DATA FOR THE TASK section start

import Mathlib
import Summits.NavierStokesRegularity.FluidComputer.TransportGalerkinBox
import HarnessLib

/-!
# Certificate weights on the phase space `E`: diagonal multipliers, the tail inequality from a symbol inequality, head∣tail pairings as finite sums (instab g18, cell `ns-blowup`, 2026-08-27)

HONEST FRAMING (human ruling D-0035): nothing here is a claim about Navier–Stokes blow-up.
WHAT THIS IS NOT: not NS evidence — plumbing for the users of the (β2) KEEP/KILL schema
(`TransportGalerkinShift.half_prediction_nsField_shift`, `TransportGalerkinAbcShift.half_prediction_abc_shift`,
`HOME/instab/BETA2-SPEC.md` §10–§11): the certificate OBJECTS `G₁, G₂, G : E →L[ℝ] E` are «dense head
block on the cube `|k|_∞ ≤ K` ⊕ DIAGONAL tail». This file supplies, for general finite `d` and Hilbert `V`:

* §1 `exists_diagCLM` — a bounded real symbol `g : ℤ^d → ℝ` acts on `E = ℓ²(ℤ^d; V)` as a bounded
  real-linear map `D` with `⇑(D z) = (g k • z k)_k`; for ANY map with this action: `inner_diag_eq_tsum`
  (`⟪D x, y⟫ = ∑_k g(k) ⟪x k, y k⟫`), `diag_symm` (symmetric), `diag_cubeProj_comm` (`P_n`-compatible for
  EVERY cube truncation), `re_inner_diag_self_eq_tsum` (`Re⟪D x, x⟫ = ∑_k g(k) ‖x k‖²`), and the two
  comparison constants `diag_lower` / `diag_upper` (`m ≤ g ≤ M ⇒ m‖x‖² ≤ Re⟪D x, x⟫ ≤ M‖x‖²`).
* §2 **`tail_ineq_of_symbol_ineq`** — THE TAIL INEQUALITY `htail` of the schema from a POINTWISE symbol
  inequality: if `G₁, G₂` act diagonally with symbols `g₁, g₂` on the vectors vanishing on the cube `K`,
  and `2μ g₁(k) + c g₂(k) ≤ 2ω g₁(k)` off that cube, then for every level `n` and every `q` with
  `cubeProj (n + K) q = 0`: `2μ Re⟪G₁q, q⟫ + c Re⟪G₂q, q⟫ ≤ 2ω Re⟪G₁q, q⟫` (BETA2-SPEC §7 «htail: G₂ ≤ κ₀⁻² G₁
  on the tail ⇒ take μ ≤ min(ω₁, ω) − c/(2κ₀²)» made kernel).
* §3 `inner_eq_sum_of_cubeProj_eq` — a pairing against a vector in the range of `P_n` is a FINITE sum
  over the cube; `inner_apply_eq_inner_cubeProj_apply` — for a `P_n`-compatible weight `G` and
  `p = P_n w`, `⟪G p, A p⟫ = ⟪G p, P_n (A p)⟫`: the certificate inequalities h₁/h₂/hL at level `n` are
  inequalities between finite quadratic forms on the cube (the Galerkin compression of `A = linOp`, whose
  entries are `TransportGalerkinEigenFourier.coe_linOp_abc_apply` for the ABC host).

Mathlib + the tree files cited; no new definitions.
-/

noncomputable section

namespace Summit.NavierStokesRegularity.FluidComputer.TransportGalerkinWeights

open Set Filter Topology Finset RCLike
open Literature.Analysis.FunctionSpaces Literature.Analysis.FunctionSpaces.Lattice
open Literature.Analysis.FunctionSpaces.Torus Literature.Analysis.ODE
open Summit.NavierStokesRegularity.FluidComputer.GalerkinLatticePhaseSpace
open Summit.NavierStokesRegularity.FluidComputer.TransportGalerkin
open Summit.NavierStokesRegularity.FluidComputer.TransportGalerkinBox
open scoped ENNReal NNReal ComplexConjugate InnerProductSpace

variable {d : Type*} [Fintype d] [DecidableEq d]
variable {V : Type*} [NormedAddCommGroup V] [InnerProductSpace ℂ V] [CompleteSpace V]

/-! ## §1 Diagonal multipliers -/

section Diag

variable {g : (d → ℤ) → ℝ}

omit [DecidableEq d] [InnerProductSpace ℂ V] [CompleteSpace V] in
/-- A bounded real symbol times an `ℓ²` family is an `ℓ²` family; its `ofCoeff` has these coefficients. -/
theorem coe_ofCoeff_diag [NormedSpace ℂ V] {M : ℝ} (hg : ∀ k, |g k| ≤ M) (z : lp (fun _ : (d → ℤ) => V) 2) :
    ⇑(ofCoeff (fun k => (g k : ℂ) • z k)) = fun k => (g k : ℂ) • z k := by
  refine coe_ofCoeff_of_eNormSq_lt_top ?_
  have hM : 0 ≤ M := (abs_nonneg _).trans (hg 0)
  have h : eNormSq 0 (fun k => (g k : ℂ) • z k) ≤ ENNReal.ofReal (M ^ 2) * eNormSq (0 + 0) (⇑z) :=
    eNormSq_le_of_norm_le hM fun k => by
      rw [norm_smul, Complex.norm_real, Real.norm_eq_abs, sobolevWeight_zero, mul_one]
      exact mul_le_mul_of_nonneg_right (hg k) (norm_nonneg _)
  rw [add_zero] at h
  exact h.trans_lt (ENNReal.mul_lt_top ENNReal.ofReal_lt_top (eNormSq_zero_coe_lt_top z))

omit [DecidableEq d] [InnerProductSpace ℂ V] [CompleteSpace V] in
/-- **A bounded real symbol acts on `E` as a bounded real-linear map**: `⇑(D z) = (g k • z k)_k`. -/
theorem exists_diagCLM [NormedSpace ℂ V] {M : ℝ} (hg : ∀ k, |g k| ≤ M) :
    ∃ D : lp (fun _ : (d → ℤ) => V) 2 →L[ℝ] lp (fun _ : (d → ℤ) => V) 2,
      ∀ z, ⇑(D z) = fun k => (g k : ℂ) • z k := by
  have hM : 0 ≤ M := (abs_nonneg _).trans (hg 0)
  refine ⟨LinearMap.mkContinuous
    { toFun := fun z => ofCoeff (fun k => (g k : ℂ) • z k)
      map_add' := fun x y => by
        refine lp.ext ?_
        rw [coe_ofCoeff_diag hg (x + y), lp.coeFn_add, lp.coeFn_add, coe_ofCoeff_diag hg x, coe_ofCoeff_diag hg y]
        funext k; simp only [Pi.add_apply, smul_add]
      map_smul' := fun r x => by
        refine lp.ext ?_
        rw [coe_ofCoeff_diag hg (r • x), lp.coeFn_smul, RingHom.id_apply, lp.coeFn_smul, coe_ofCoeff_diag hg x]
        funext k
        simp only [Pi.smul_apply, ← Complex.coe_smul, smul_smul, mul_comm] } M fun z => ?_,
    fun z => coe_ofCoeff_diag hg z⟩
  -- `‖D z‖ ≤ M ‖z‖`
  have h : eNormSq 0 (⇑(ofCoeff (fun k => (g k : ℂ) • z k))) ≤ ENNReal.ofReal (M ^ 2) * eNormSq (0 + 0) (⇑z) := by
    rw [coe_ofCoeff_diag hg z]
    exact eNormSq_le_of_norm_le hM fun k => by
      rw [norm_smul, Complex.norm_real, Real.norm_eq_abs, sobolevWeight_zero, mul_one]
      exact mul_le_mul_of_nonneg_right (hg k) (norm_nonneg _)
  rw [add_zero] at h
  have h2 := ENNReal.toReal_mono (ENNReal.mul_ne_top ENNReal.ofReal_ne_top (eNormSq_zero_coe_lt_top z).ne) h
  rw [ENNReal.toReal_mul, ENNReal.toReal_ofReal (sq_nonneg M), ← norm_sq_eq_toReal_eNormSq_zero,
    ← norm_sq_eq_toReal_eNormSq_zero, ← mul_pow] at h2
  exact (pow_le_pow_iff_left₀ (norm_nonneg _) (mul_nonneg hM (norm_nonneg _)) two_ne_zero).1 h2

variable {D : lp (fun _ : (d → ℤ) => V) 2 →L[ℝ] lp (fun _ : (d → ℤ) => V) 2}

omit [Fintype d] [DecidableEq d] [CompleteSpace V] in
/-- **Pairings against a diagonal weight**: `⟪D x, y⟫ = ∑_k g(k)·⟪x k, y k⟫`. -/
theorem inner_diag_eq_tsum (hD : ∀ z, ⇑(D z) = fun k => (g k : ℂ) • z k)
    (x y : lp (fun _ : (d → ℤ) => V) 2) :
    ⟪D x, y⟫_ℂ = ∑' k, (g k : ℂ) * ⟪x k, y k⟫_ℂ := by
  rw [lp.inner_eq_tsum]
  refine tsum_congr fun k => ?_
  rw [show (D x : (d → ℤ) → V) k = (g k : ℂ) • x k from congrFun (hD x) k, inner_smul_left, Complex.conj_ofReal]

omit [Fintype d] [DecidableEq d] [CompleteSpace V] in
/-- **A diagonal weight is symmetric.** -/
theorem diag_symm (hD : ∀ z, ⇑(D z) = fun k => (g k : ℂ) • z k) (x y : lp (fun _ : (d → ℤ) => V) 2) :
    ⟪D x, y⟫_ℂ = ⟪x, D y⟫_ℂ := by
  rw [inner_diag_eq_tsum hD, lp.inner_eq_tsum]
  refine tsum_congr fun k => ?_
  rw [show (D y : (d → ℤ) → V) k = (g k : ℂ) • y k from congrFun (hD y) k, inner_smul_right]

omit [CompleteSpace V] in
/-- **A diagonal weight is `P_n`-compatible for every cube truncation**: `⟪D w, P_n z⟫ = ⟪D (P_n w), z⟫`. -/
theorem diag_cubeProj_comm (hD : ∀ z, ⇑(D z) = fun k => (g k : ℂ) • z k) (n : ℕ)
    (w z : lp (fun _ : (d → ℤ) => V) 2) :
    ⟪D w, cubeProj n z⟫_ℂ = ⟪D (cubeProj n w), z⟫_ℂ := by
  rw [inner_diag_eq_tsum hD, inner_diag_eq_tsum hD]
  refine tsum_congr fun k => ?_
  rw [cubeProj_apply, cubeProj_apply]
  split_ifs
  · rfl
  · rw [inner_zero_right, inner_zero_left]

omit [Fintype d] [DecidableEq d] [CompleteSpace V] in
/-- **A diagonal quadratic form, pointwise version**: if `⇑y = (g k • x k)_k` for a bounded real symbol
`g`, then `Re⟪y, x⟫ = ∑_k g(k)·‖x k‖²` (a convergent real series). -/
theorem re_inner_eq_tsum_of_coe {x y : lp (fun _ : (d → ℤ) => V) 2} (hy : ⇑y = fun k => (g k : ℂ) • x k)
    {M : ℝ} (hg : ∀ k, |g k| ≤ M) :
    re ⟪y, x⟫_ℂ = ∑' k, g k * ‖x k‖ ^ 2 := by
  have h2 : HasSum (fun k => ‖x k‖ ^ 2) (‖x‖ ^ 2) := by
    have := lp.hasSum_norm (by norm_num : 0 < (2 : ℝ≥0∞).toReal) x
    simpa using this
  have hs : Summable fun k => g k * ‖x k‖ ^ 2 := by
    refine Summable.of_norm_bounded (h2.summable.mul_left M) fun k => ?_
    rw [norm_mul, Real.norm_eq_abs, Real.norm_of_nonneg (sq_nonneg _)]
    exact mul_le_mul_of_nonneg_right (hg k) (sq_nonneg _)
  have hterm : ∀ k, (g k : ℂ) * ⟪x k, x k⟫_ℂ = ((g k * ‖x k‖ ^ 2 : ℝ) : ℂ) := fun k => by
    rw [inner_self_eq_norm_sq_to_K (𝕜 := ℂ) (x k)]
    push_cast
    rfl
  have hsC : Summable fun k => (g k : ℂ) * ⟪x k, x k⟫_ℂ := by
    simp_rw [hterm]; exact Complex.summable_ofReal.2 hs
  have hin : ⟪y, x⟫_ℂ = ∑' k, (g k : ℂ) * ⟪x k, x k⟫_ℂ := by
    rw [lp.inner_eq_tsum]
    refine tsum_congr fun k => ?_
    rw [show (y : (d → ℤ) → V) k = (g k : ℂ) • x k from congrFun hy k, inner_smul_left, Complex.conj_ofReal]
  rw [show re ⟪y, x⟫_ℂ = (⟪y, x⟫_ℂ).re from rfl, hin, Complex.re_tsum hsC]
  simp_rw [hterm, Complex.ofReal_re]

omit [Fintype d] [DecidableEq d] [InnerProductSpace ℂ V] [CompleteSpace V] in
/-- Summability of the diagonal quadratic form's terms. -/
theorem summable_symbol_mul_norm_sq {M : ℝ} (hg : ∀ k, |g k| ≤ M) (x : lp (fun _ : (d → ℤ) => V) 2) :
    Summable fun k => g k * ‖x k‖ ^ 2 := by
  have h2 : HasSum (fun k => ‖x k‖ ^ 2) (‖x‖ ^ 2) := by
    have := lp.hasSum_norm (by norm_num : 0 < (2 : ℝ≥0∞).toReal) x
    simpa using this
  refine Summable.of_norm_bounded (h2.summable.mul_left M) fun k => ?_
  rw [norm_mul, Real.norm_eq_abs, Real.norm_of_nonneg (sq_nonneg _)]
  exact mul_le_mul_of_nonneg_right (hg k) (sq_nonneg _)

omit [Fintype d] [DecidableEq d] [CompleteSpace V] in
/-- **The diagonal quadratic form**: `Re⟪D x, x⟫ = ∑_k g(k)·‖x k‖²`. -/
theorem re_inner_diag_self_eq_tsum (hD : ∀ z, ⇑(D z) = fun k => (g k : ℂ) • z k) {M : ℝ} (hg : ∀ k, |g k| ≤ M)
    (x : lp (fun _ : (d → ℤ) => V) 2) :
    re ⟪D x, x⟫_ℂ = ∑' k, g k * ‖x k‖ ^ 2 :=
  re_inner_eq_tsum_of_coe (hD x) hg

omit [Fintype d] [DecidableEq d] [CompleteSpace V] in
/-- Lower comparison constant: `m ≤ g ⇒ m‖x‖² ≤ Re⟪D x, x⟫`. -/
theorem diag_lower (hD : ∀ z, ⇑(D z) = fun k => (g k : ℂ) • z k) {M m : ℝ} (hg : ∀ k, |g k| ≤ M)
    (hm : ∀ k, m ≤ g k) (x : lp (fun _ : (d → ℤ) => V) 2) :
    m * ‖x‖ ^ 2 ≤ re ⟪D x, x⟫_ℂ := by
  have h2 : HasSum (fun k => ‖x k‖ ^ 2) (‖x‖ ^ 2) := by
    have := lp.hasSum_norm (by norm_num : 0 < (2 : ℝ≥0∞).toReal) x
    simpa using this
  have hs : Summable fun k => g k * ‖x k‖ ^ 2 := by
    refine Summable.of_norm_bounded (h2.summable.mul_left M) fun k => ?_
    rw [norm_mul, Real.norm_eq_abs, Real.norm_of_nonneg (sq_nonneg _)]
    exact mul_le_mul_of_nonneg_right (hg k) (sq_nonneg _)
  rw [re_inner_diag_self_eq_tsum hD hg, ← h2.tsum_eq, ← tsum_mul_left]
  exact Summable.tsum_le_tsum (fun k => mul_le_mul_of_nonneg_right (hm k) (sq_nonneg _)) (h2.summable.mul_left m) hs

omit [Fintype d] [DecidableEq d] [CompleteSpace V] in
/-- Upper comparison constant: `g ≤ M' ⇒ Re⟪D x, x⟫ ≤ M'‖x‖²`. -/
theorem diag_upper (hD : ∀ z, ⇑(D z) = fun k => (g k : ℂ) • z k) {M M' : ℝ} (hg : ∀ k, |g k| ≤ M)
    (hM : ∀ k, g k ≤ M') (x : lp (fun _ : (d → ℤ) => V) 2) :
    re ⟪D x, x⟫_ℂ ≤ M' * ‖x‖ ^ 2 := by
  have h2 : HasSum (fun k => ‖x k‖ ^ 2) (‖x‖ ^ 2) := by
    have := lp.hasSum_norm (by norm_num : 0 < (2 : ℝ≥0∞).toReal) x
    simpa using this
  have hs : Summable fun k => g k * ‖x k‖ ^ 2 := by
    refine Summable.of_norm_bounded (h2.summable.mul_left M) fun k => ?_
    rw [norm_mul, Real.norm_eq_abs, Real.norm_of_nonneg (sq_nonneg _)]
    exact mul_le_mul_of_nonneg_right (hg k) (sq_nonneg _)
  rw [re_inner_diag_self_eq_tsum hD hg, ← h2.tsum_eq, ← tsum_mul_left]
  exact Summable.tsum_le_tsum (fun k => mul_le_mul_of_nonneg_right (hM k) (sq_nonneg _)) hs (h2.summable.mul_left M')

end Diag

/-! ## §2 The tail inequality from a pointwise symbol inequality -/

section Tail

omit [CompleteSpace V] in
/-- A vector killed by `cubeProj (n + K)` is killed by `cubeProj K` and vanishes on the cube `n + K`. -/
theorem cubeProj_eq_zero_of_le {K m : ℕ} (hKm : K ≤ m) {q : lp (fun _ : (d → ℤ) => V) 2} (hq : cubeProj m q = 0) :
    cubeProj K q = 0 := by
  rw [← lpProj_cube_nested_le hKm q, ← cubeProj_eq, ← cubeProj_eq, hq, map_zero]

omit [CompleteSpace V] in
/-- Coefficients on the cube of a vector killed by the cube truncation vanish. -/
theorem apply_eq_zero_of_cubeProj_eq_zero {m : ℕ} {q : lp (fun _ : (d → ℤ) => V) 2} (hq : cubeProj m q = 0)
    {k : d → ℤ} (hk : k ∈ Fintype.piFinset fun _ : d => Finset.Icc (-(m : ℤ)) m) : (q : (d → ℤ) → V) k = 0 := by
  have h := congrArg (fun z : lp (fun _ : (d → ℤ) => V) 2 => (z : (d → ℤ) → V) k) hq
  simp only [cubeProj_apply, if_pos hk, lp.coeFn_zero, Pi.zero_apply] at h
  exact h

omit [CompleteSpace V] in
/-- **The tail inequality `htail` of the schema from a POINTWISE symbol inequality.** If `G₁, G₂` act
diagonally, with bounded real symbols `g₁, g₂`, on every vector killed by `cubeProj K`, and
`2μ·g₁(k) + c·g₂(k) ≤ 2ω·g₁(k)` at every mode off the cube `K`, then for every level `n` and every `q`
with `cubeProj (n + K) q = 0`: `2μ Re⟪G₁q, q⟫ + c Re⟪G₂q, q⟫ ≤ 2ω Re⟪G₁q, q⟫`. -/
theorem tail_ineq_of_symbol_ineq (K : ℕ)
    {G₁ G₂ : lp (fun _ : (d → ℤ) => V) 2 →L[ℝ] lp (fun _ : (d → ℤ) => V) 2} {g₁ g₂ : (d → ℤ) → ℝ} {M : ℝ}
    (hg₁ : ∀ k, |g₁ k| ≤ M) (hg₂ : ∀ k, |g₂ k| ≤ M)
    (hG₁ : ∀ q : lp (fun _ : (d → ℤ) => V) 2, cubeProj K q = 0 → ⇑(G₁ q) = fun k => (g₁ k : ℂ) • q k)
    (hG₂ : ∀ q : lp (fun _ : (d → ℤ) => V) 2, cubeProj K q = 0 → ⇑(G₂ q) = fun k => (g₂ k : ℂ) • q k)
    {μ c ω : ℝ}
    (hsym : ∀ k, k ∉ (Fintype.piFinset fun _ : d => Finset.Icc (-(K : ℤ)) K) → 2 * μ * g₁ k + c * g₂ k ≤ 2 * ω * g₁ k) :
    ∀ n, ∀ q : lp (fun _ : (d → ℤ) => V) 2, cubeProj (n + K) q = 0 →
      2 * μ * re ⟪G₁ q, q⟫_ℂ + c * re ⟪G₂ q, q⟫_ℂ ≤ 2 * ω * re ⟪G₁ q, q⟫_ℂ := by
  intro n q hq
  have hqK : cubeProj K q = 0 := cubeProj_eq_zero_of_le (by omega) hq
  rw [re_inner_eq_tsum_of_coe (hG₁ q hqK) hg₁, re_inner_eq_tsum_of_coe (hG₂ q hqK) hg₂]
  have hs₁ := summable_symbol_mul_norm_sq hg₁ q
  have hs₂ := summable_symbol_mul_norm_sq hg₂ q
  rw [← tsum_mul_left, ← tsum_mul_left, ← tsum_mul_left, ← (hs₁.mul_left (2 * μ)).tsum_add (hs₂.mul_left c)]
  refine Summable.tsum_le_tsum (fun k => ?_) ((hs₁.mul_left (2 * μ)).add (hs₂.mul_left c)) (hs₁.mul_left (2 * ω))
  by_cases hk : k ∈ Fintype.piFinset fun _ : d => Finset.Icc (-((n + K : ℕ) : ℤ)) (n + K : ℕ)
  · rw [apply_eq_zero_of_cubeProj_eq_zero hq hk, norm_zero]; simp
  · have hkK : k ∉ (Fintype.piFinset fun _ : d => Finset.Icc (-(K : ℤ)) K) := fun h => hk (cube_mono (by omega) h)
    have h := mul_le_mul_of_nonneg_right (hsym k hkK) (sq_nonneg ‖q k‖)
    calc 2 * μ * (g₁ k * ‖q k‖ ^ 2) + c * (g₂ k * ‖q k‖ ^ 2) = (2 * μ * g₁ k + c * g₂ k) * ‖q k‖ ^ 2 := by ring
      _ ≤ 2 * ω * g₁ k * ‖q k‖ ^ 2 := h
      _ = 2 * ω * (g₁ k * ‖q k‖ ^ 2) := by ring

end Tail

/-! ## §3 Head∣tail pairings are finite sums -/

section Finite

omit [CompleteSpace V] in
/-- **A pairing against a vector in the range of `P_n` is a finite sum over the cube.** -/
theorem inner_eq_sum_of_cubeProj_eq {n : ℕ} {y : lp (fun _ : (d → ℤ) => V) 2} (hy : cubeProj n y = y)
    (z : lp (fun _ : (d → ℤ) => V) 2) :
    ⟪y, z⟫_ℂ = ∑ k ∈ Fintype.piFinset (fun _ : d => Finset.Icc (-(n : ℤ)) n), ⟪y k, z k⟫_ℂ := by
  rw [lp.inner_eq_tsum]
  refine tsum_eq_sum fun k hk => ?_
  have h : (y : (d → ℤ) → V) k = 0 := by
    rw [← hy, cubeProj_apply, if_neg hk]
  rw [h, inner_zero_left]

omit [CompleteSpace V] in
/-- **For a `P_n`-compatible weight, the certificate pairing sees only the Galerkin compression**:
`⟪G (P_n w), A (P_n w)⟫ = ⟪G (P_n w), P_n (A (P_n w))⟫` (so h₁/h₂/hL at level `n` are inequalities
between finite quadratic forms on the cube). -/
theorem inner_apply_eq_inner_cubeProj_apply {n : ℕ}
    {G : lp (fun _ : (d → ℤ) => V) 2 →L[ℝ] lp (fun _ : (d → ℤ) => V) 2}
    (hGP : ∀ w z : lp (fun _ : (d → ℤ) => V) 2, ⟪G w, cubeProj n z⟫_ℂ = ⟪G (cubeProj n w), z⟫_ℂ)
    (A : lp (fun _ : (d → ℤ) => V) 2 → lp (fun _ : (d → ℤ) => V) 2) (w : lp (fun _ : (d → ℤ) => V) 2) :
    ⟪G (cubeProj n w), A (cubeProj n w)⟫_ℂ = ⟪G (cubeProj n w), cubeProj n (A (cubeProj n w))⟫_ℂ := by
  rw [hGP (cubeProj n w), cubeProj_eq, lpProj_idem]

end Finite

end Summit.NavierStokesRegularity.FluidComputer.TransportGalerkinWeights

end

DATA FOR THE TASK section end

WHAT IS EXPECTED:
Among the entries above, locate the lines containing "rw [← lpProj_cube_nested_le" and "at every mode", and transcribe exactly those two lines and all lines between.

RESPONSE AREA:
  rw [← lpProj_cube_nested_le hKm q, ← cubeProj_eq, ← cubeProj_eq, hq, map_zero]

omit [CompleteSpace V] in
/-- Coefficients on the cube of a vector killed by the cube truncation vanish. -/
theorem apply_eq_zero_of_cubeProj_eq_zero {m : ℕ} {q : lp (fun _ : (d → ℤ) => V) 2} (hq : cubeProj m q = 0)
    {k : d → ℤ} (hk : k ∈ Fintype.piFinset fun _ : d => Finset.Icc (-(m : ℤ)) m) : (q : (d → ℤ) → V) k = 0 := by
  have h := congrArg (fun z : lp (fun _ : (d → ℤ) => V) 2 => (z : (d → ℤ) → V) k) hq
  simp only [cubeProj_apply, if_pos hk, lp.coeFn_zero, Pi.zero_apply] at h
  exact h

omit [CompleteSpace V] in
/-- **The tail inequality `htail` of the schema from a POINTWISE symbol inequality.** If `G₁, G₂` act
diagonally, with bounded real symbols `g₁, g₂`, on every vector killed by `cubeProj K`, and
`2μ·g₁(k) + c·g₂(k) ≤ 2ω·g₁(k)` at every mode off the cube `K`, then for every level `n` and every `q`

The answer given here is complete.